PROBLEM TO WORK ON
In the entries that follow, copy exactly each line from the first through the line with "roots. Then for".

Saved entries

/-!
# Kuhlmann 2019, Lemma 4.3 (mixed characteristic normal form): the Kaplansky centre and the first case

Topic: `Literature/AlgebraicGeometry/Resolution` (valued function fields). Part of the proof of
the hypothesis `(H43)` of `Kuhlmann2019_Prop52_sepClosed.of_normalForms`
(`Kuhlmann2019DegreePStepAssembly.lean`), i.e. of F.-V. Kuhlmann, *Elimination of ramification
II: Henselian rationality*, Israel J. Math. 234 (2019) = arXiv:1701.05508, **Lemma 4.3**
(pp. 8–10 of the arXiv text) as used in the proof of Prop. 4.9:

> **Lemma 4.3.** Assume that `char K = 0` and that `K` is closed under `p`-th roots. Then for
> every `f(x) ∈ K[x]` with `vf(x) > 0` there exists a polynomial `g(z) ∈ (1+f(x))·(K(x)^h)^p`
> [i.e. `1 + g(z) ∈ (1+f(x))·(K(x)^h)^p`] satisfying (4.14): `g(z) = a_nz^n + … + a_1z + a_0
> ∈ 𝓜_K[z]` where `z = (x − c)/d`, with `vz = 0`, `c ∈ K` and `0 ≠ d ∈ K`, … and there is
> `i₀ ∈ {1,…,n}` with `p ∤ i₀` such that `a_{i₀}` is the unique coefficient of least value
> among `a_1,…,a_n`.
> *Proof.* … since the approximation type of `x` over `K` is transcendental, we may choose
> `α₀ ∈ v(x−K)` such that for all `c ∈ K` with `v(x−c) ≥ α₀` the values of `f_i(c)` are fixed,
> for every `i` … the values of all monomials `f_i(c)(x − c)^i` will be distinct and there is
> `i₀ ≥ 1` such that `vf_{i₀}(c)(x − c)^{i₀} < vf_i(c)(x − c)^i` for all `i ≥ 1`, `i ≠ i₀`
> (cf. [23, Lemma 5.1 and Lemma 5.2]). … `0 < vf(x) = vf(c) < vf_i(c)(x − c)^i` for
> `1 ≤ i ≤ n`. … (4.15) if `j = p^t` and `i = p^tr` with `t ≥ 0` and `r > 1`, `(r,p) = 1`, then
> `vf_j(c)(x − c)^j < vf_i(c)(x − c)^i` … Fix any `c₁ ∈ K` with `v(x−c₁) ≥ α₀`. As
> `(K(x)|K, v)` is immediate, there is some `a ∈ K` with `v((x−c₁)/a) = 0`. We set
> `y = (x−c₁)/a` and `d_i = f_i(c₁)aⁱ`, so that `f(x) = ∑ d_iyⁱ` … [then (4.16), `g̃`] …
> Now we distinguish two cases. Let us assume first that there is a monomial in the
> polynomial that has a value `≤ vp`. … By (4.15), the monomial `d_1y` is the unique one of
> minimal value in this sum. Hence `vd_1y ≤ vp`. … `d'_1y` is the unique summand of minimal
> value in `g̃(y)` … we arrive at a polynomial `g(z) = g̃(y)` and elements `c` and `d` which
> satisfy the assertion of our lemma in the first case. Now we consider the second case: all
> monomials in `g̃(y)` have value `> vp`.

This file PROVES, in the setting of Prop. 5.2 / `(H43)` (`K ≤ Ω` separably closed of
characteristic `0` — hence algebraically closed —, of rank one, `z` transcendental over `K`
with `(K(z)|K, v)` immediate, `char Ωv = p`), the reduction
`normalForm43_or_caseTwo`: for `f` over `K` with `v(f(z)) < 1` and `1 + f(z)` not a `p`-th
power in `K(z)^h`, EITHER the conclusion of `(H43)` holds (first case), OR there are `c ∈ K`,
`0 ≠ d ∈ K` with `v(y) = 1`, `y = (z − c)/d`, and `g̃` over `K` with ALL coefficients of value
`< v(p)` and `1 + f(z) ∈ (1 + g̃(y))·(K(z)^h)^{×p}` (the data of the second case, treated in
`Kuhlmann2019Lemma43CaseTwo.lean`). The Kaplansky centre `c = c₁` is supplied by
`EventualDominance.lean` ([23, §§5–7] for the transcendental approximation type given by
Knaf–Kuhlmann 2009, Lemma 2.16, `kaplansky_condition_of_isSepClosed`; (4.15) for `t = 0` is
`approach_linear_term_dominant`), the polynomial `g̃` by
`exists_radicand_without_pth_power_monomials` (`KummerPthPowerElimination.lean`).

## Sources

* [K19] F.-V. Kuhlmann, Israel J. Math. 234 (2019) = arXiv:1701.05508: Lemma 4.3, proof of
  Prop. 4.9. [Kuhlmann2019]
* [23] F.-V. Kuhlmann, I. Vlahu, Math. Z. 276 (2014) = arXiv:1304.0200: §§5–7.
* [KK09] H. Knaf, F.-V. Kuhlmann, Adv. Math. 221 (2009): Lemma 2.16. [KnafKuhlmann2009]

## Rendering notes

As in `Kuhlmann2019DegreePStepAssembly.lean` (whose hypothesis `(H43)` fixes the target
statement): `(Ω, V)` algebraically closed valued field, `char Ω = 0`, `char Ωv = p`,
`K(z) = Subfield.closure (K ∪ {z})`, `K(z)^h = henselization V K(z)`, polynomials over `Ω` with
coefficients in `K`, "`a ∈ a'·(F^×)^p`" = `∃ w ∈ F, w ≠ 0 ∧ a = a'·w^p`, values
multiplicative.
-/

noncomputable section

WRITTEN RESPONSE
/-!
# Kuhlmann 2019, Lemma 4.3 (mixed characteristic normal form): the Kaplansky centre and the first case

Topic: `Literature/AlgebraicGeometry/Resolution` (valued function fields). Part of the proof of
the hypothesis `(H43)` of `Kuhlmann2019_Prop52_sepClosed.of_normalForms`
(`Kuhlmann2019DegreePStepAssembly.lean`), i.e. of F.-V. Kuhlmann, *Elimination of ramification
II: Henselian rationality*, Israel J. Math. 234 (2019) = arXiv:1701.05508, **Lemma 4.3**
(pp. 8–10 of the arXiv text) as used in the proof of Prop. 4.9:

> **Lemma 4.3.** Assume that `char K = 0` and that `K` is closed under `p`-th roots. Then for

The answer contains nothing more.